(Saved data entries)
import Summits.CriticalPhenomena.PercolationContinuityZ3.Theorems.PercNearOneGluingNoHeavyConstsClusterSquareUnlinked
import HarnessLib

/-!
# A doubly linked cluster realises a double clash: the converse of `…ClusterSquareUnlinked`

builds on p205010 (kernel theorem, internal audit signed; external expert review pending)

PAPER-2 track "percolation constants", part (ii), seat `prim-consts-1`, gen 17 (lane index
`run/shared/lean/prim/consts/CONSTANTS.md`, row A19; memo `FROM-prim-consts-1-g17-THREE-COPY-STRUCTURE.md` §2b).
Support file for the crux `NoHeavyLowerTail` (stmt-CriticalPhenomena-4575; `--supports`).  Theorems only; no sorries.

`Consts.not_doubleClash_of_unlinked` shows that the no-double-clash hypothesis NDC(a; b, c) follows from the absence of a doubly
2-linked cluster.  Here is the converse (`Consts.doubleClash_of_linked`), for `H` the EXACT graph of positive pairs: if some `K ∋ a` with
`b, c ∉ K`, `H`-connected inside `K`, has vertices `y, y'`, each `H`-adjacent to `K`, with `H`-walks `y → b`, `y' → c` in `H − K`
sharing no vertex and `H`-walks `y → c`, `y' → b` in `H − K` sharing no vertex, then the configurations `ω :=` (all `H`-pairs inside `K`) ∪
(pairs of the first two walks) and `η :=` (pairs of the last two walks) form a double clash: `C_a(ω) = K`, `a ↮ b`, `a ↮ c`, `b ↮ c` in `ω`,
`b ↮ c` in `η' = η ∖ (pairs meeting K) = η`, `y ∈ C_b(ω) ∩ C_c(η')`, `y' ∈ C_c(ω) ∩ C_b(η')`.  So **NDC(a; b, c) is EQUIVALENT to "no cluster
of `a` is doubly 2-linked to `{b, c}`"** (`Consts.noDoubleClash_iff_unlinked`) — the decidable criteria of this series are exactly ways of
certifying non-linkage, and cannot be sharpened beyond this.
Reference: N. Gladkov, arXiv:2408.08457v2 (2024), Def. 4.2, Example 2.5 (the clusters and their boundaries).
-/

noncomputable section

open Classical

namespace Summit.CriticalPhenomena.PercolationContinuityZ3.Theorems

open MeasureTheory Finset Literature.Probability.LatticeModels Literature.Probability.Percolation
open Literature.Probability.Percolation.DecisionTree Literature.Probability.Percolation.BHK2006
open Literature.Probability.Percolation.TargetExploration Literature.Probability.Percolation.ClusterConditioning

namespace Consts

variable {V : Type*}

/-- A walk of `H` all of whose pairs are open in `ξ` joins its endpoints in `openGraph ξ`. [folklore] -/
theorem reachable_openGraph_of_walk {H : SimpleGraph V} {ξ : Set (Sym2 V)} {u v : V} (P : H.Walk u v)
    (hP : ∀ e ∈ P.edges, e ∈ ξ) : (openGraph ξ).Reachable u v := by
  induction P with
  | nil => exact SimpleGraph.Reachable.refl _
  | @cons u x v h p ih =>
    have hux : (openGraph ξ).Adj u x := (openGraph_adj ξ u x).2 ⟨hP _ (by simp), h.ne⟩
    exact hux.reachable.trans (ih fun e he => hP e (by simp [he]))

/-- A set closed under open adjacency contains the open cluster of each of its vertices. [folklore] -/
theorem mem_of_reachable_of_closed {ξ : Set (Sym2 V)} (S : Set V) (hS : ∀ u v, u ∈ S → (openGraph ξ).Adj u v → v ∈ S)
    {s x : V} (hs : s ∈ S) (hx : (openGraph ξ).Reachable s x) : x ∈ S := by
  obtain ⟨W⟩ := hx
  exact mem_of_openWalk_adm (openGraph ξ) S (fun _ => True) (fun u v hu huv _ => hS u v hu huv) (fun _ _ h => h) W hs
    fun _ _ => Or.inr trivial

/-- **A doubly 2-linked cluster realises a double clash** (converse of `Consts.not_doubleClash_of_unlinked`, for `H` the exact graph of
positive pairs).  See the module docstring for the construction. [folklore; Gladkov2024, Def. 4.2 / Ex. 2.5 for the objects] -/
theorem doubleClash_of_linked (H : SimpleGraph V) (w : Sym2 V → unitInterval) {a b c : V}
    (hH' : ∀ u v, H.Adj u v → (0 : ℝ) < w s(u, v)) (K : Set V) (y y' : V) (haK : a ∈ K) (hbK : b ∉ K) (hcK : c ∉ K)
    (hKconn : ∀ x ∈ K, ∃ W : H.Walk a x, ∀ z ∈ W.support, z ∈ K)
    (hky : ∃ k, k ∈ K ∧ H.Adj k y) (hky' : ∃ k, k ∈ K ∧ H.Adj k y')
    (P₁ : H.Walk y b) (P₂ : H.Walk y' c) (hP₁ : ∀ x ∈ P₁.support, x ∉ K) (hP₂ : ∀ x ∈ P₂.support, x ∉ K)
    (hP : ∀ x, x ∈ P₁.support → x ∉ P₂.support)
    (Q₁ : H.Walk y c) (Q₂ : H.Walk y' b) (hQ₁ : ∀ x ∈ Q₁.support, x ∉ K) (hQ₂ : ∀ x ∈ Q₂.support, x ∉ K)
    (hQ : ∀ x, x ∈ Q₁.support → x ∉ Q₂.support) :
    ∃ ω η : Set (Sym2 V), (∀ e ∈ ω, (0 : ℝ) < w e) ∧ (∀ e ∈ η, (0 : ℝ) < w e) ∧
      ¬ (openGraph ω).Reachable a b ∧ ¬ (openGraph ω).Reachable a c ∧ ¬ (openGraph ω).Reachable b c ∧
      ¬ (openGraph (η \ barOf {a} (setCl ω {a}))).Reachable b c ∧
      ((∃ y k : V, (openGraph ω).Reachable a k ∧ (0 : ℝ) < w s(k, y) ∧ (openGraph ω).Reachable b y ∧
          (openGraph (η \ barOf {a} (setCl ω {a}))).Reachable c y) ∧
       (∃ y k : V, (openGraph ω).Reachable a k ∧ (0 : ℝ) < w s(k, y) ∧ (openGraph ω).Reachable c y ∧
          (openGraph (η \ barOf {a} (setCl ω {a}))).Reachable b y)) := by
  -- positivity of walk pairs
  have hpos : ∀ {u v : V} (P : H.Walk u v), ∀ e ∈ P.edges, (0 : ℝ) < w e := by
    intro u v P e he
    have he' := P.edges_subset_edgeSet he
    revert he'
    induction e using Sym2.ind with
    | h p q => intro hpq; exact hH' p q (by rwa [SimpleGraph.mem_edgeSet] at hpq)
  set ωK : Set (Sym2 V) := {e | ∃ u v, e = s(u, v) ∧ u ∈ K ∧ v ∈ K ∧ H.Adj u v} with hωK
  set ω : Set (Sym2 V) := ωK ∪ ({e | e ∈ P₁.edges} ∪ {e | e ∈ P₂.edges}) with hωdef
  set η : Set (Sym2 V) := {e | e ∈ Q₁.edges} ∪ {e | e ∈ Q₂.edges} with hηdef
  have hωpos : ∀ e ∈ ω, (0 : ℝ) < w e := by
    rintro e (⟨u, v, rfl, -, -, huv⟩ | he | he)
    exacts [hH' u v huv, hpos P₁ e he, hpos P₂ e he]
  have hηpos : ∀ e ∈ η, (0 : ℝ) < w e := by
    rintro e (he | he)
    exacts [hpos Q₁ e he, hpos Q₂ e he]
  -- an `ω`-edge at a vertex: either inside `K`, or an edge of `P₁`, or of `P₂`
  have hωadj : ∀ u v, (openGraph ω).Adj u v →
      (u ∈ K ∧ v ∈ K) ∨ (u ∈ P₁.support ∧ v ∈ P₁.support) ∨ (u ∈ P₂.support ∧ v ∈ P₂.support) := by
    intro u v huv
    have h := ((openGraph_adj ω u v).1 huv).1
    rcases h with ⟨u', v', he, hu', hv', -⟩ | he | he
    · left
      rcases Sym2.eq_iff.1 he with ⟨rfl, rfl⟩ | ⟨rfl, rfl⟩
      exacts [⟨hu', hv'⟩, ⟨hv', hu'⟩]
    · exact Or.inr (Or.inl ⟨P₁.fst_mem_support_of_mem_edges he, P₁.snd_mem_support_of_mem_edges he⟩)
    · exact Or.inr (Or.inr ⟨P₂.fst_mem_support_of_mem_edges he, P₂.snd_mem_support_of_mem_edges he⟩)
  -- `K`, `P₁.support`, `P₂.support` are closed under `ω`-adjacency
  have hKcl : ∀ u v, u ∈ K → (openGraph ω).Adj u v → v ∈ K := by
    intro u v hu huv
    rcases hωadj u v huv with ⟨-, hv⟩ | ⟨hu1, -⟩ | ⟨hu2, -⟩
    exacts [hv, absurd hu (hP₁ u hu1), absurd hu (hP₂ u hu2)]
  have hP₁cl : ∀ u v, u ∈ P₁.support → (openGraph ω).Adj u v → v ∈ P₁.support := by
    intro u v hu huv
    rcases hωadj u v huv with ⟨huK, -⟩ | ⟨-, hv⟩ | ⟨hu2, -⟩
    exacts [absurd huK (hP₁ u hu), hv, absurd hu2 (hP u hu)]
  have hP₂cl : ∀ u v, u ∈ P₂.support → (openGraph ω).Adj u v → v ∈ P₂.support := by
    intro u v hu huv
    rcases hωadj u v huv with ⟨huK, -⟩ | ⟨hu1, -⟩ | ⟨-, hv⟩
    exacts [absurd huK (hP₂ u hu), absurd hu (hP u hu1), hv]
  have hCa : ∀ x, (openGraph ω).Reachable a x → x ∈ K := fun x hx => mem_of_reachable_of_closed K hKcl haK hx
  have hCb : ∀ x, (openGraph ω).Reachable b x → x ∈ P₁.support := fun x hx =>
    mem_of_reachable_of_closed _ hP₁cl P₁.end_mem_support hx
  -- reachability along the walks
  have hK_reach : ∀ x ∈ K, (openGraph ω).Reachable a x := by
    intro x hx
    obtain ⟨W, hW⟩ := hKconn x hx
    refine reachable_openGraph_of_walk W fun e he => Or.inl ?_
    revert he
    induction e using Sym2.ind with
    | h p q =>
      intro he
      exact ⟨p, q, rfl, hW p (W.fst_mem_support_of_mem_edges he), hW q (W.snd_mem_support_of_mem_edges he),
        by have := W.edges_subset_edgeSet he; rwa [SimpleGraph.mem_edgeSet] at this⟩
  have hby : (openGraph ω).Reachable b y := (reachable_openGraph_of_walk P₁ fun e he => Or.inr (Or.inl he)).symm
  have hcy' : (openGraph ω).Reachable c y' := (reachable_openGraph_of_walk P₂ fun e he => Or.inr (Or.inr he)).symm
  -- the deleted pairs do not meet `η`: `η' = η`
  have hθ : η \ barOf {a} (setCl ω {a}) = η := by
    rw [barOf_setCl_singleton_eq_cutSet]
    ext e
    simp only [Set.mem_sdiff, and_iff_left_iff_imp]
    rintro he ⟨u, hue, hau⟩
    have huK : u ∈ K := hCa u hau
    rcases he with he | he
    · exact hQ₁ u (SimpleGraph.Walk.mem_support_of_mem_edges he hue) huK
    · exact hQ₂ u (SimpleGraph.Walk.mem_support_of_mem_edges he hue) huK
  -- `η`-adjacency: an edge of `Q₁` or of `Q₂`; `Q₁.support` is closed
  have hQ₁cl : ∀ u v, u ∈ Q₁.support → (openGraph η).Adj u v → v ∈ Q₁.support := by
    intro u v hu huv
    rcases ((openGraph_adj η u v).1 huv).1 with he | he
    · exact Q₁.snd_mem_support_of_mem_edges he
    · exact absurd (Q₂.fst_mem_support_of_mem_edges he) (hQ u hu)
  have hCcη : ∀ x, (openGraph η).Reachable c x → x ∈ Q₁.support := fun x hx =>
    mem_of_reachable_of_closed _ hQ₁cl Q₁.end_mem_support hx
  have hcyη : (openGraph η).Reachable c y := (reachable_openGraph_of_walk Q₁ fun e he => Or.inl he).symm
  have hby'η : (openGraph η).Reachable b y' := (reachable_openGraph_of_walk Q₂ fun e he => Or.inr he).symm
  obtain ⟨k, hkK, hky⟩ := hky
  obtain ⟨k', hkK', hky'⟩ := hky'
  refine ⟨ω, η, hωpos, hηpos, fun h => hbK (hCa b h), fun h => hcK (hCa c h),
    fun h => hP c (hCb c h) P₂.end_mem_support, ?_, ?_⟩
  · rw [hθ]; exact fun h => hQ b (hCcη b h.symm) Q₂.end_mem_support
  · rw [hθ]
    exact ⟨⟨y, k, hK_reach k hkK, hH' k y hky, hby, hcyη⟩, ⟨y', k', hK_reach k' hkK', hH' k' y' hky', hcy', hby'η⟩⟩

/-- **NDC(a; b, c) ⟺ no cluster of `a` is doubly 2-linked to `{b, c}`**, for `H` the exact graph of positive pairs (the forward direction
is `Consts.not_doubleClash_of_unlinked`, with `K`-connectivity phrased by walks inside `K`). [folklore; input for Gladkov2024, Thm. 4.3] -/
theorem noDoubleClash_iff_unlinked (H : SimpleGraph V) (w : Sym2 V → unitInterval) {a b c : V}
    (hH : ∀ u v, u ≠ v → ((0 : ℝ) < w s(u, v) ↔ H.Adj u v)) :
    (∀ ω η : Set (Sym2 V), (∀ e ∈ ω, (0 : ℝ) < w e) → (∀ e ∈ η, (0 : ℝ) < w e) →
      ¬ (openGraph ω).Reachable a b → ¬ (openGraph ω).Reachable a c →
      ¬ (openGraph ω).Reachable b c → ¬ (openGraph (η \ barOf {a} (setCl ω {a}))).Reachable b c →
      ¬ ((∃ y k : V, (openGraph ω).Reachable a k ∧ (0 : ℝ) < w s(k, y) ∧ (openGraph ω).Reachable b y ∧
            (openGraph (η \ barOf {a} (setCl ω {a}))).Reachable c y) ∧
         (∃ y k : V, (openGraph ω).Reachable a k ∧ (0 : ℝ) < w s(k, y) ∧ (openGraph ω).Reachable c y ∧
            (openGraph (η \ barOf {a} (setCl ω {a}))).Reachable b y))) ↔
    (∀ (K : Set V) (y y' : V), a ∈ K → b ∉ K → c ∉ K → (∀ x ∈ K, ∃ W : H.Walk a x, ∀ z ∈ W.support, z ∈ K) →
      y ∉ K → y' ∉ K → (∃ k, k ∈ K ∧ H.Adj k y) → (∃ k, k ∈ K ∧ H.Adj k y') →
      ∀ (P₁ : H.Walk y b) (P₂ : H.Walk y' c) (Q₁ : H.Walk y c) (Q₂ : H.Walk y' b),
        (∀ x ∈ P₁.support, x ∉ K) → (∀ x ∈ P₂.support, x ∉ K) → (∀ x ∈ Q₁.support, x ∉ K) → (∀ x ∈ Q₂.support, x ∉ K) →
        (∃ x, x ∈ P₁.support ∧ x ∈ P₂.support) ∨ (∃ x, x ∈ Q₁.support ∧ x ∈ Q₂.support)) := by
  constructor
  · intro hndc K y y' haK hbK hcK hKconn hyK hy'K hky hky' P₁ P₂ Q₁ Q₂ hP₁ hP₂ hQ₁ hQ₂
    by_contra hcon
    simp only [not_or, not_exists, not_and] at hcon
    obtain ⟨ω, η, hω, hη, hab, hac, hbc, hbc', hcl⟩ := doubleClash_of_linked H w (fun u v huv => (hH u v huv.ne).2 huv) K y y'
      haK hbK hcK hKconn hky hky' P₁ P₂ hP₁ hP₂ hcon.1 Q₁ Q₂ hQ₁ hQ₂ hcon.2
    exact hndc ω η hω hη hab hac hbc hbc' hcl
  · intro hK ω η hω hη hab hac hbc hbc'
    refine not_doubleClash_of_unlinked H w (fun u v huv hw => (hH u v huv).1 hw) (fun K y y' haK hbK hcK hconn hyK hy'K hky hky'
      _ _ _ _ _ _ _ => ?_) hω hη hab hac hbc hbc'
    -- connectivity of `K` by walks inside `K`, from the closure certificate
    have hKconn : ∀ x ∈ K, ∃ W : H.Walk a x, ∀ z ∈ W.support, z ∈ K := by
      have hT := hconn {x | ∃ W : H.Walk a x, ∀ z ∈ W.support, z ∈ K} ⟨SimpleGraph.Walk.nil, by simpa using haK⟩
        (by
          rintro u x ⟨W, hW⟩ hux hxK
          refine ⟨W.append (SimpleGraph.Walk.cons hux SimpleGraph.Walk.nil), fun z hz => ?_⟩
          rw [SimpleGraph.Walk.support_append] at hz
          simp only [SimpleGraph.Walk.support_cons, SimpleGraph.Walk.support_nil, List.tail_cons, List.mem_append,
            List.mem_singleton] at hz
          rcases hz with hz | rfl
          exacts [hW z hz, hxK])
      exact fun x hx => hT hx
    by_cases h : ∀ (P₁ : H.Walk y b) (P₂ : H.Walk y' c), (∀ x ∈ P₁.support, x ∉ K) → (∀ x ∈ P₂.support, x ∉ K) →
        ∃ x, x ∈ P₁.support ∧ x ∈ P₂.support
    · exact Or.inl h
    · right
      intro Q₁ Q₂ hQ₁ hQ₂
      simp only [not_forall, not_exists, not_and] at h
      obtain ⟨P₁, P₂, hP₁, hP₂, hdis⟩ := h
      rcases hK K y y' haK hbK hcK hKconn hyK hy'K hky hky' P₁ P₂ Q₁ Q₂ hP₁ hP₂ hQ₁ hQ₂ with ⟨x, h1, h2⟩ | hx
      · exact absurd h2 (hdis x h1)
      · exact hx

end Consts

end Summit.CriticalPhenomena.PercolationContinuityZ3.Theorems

What is being asked: Look above for the line with "refine reachable_openGraph_of_walk W" and the line with "-- the deleted"; transcribe both and all lines in between, exactly, and nothing else.

Solved problem:
    refine reachable_openGraph_of_walk W fun e he => Or.inl ?_
    revert he
    induction e using Sym2.ind with
    | h p q =>
      intro he
      exact ⟨p, q, rfl, hW p (W.fst_mem_support_of_mem_edges he), hW q (W.snd_mem_support_of_mem_edges he),
        by have := W.edges_subset_edgeSet he; rwa [SimpleGraph.mem_edgeSet] at this⟩
  have hby : (openGraph ω).Reachable b y := (reachable_openGraph_of_walk P₁ fun e he => Or.inr (Or.inl he)).symm
  have hcy' : (openGraph ω).Reachable c y' := (reachable_openGraph_of_walk P₂ fun e he => Or.inr (Or.inr he)).symm
  -- the deleted pairs do not meet `η`: `η' = η`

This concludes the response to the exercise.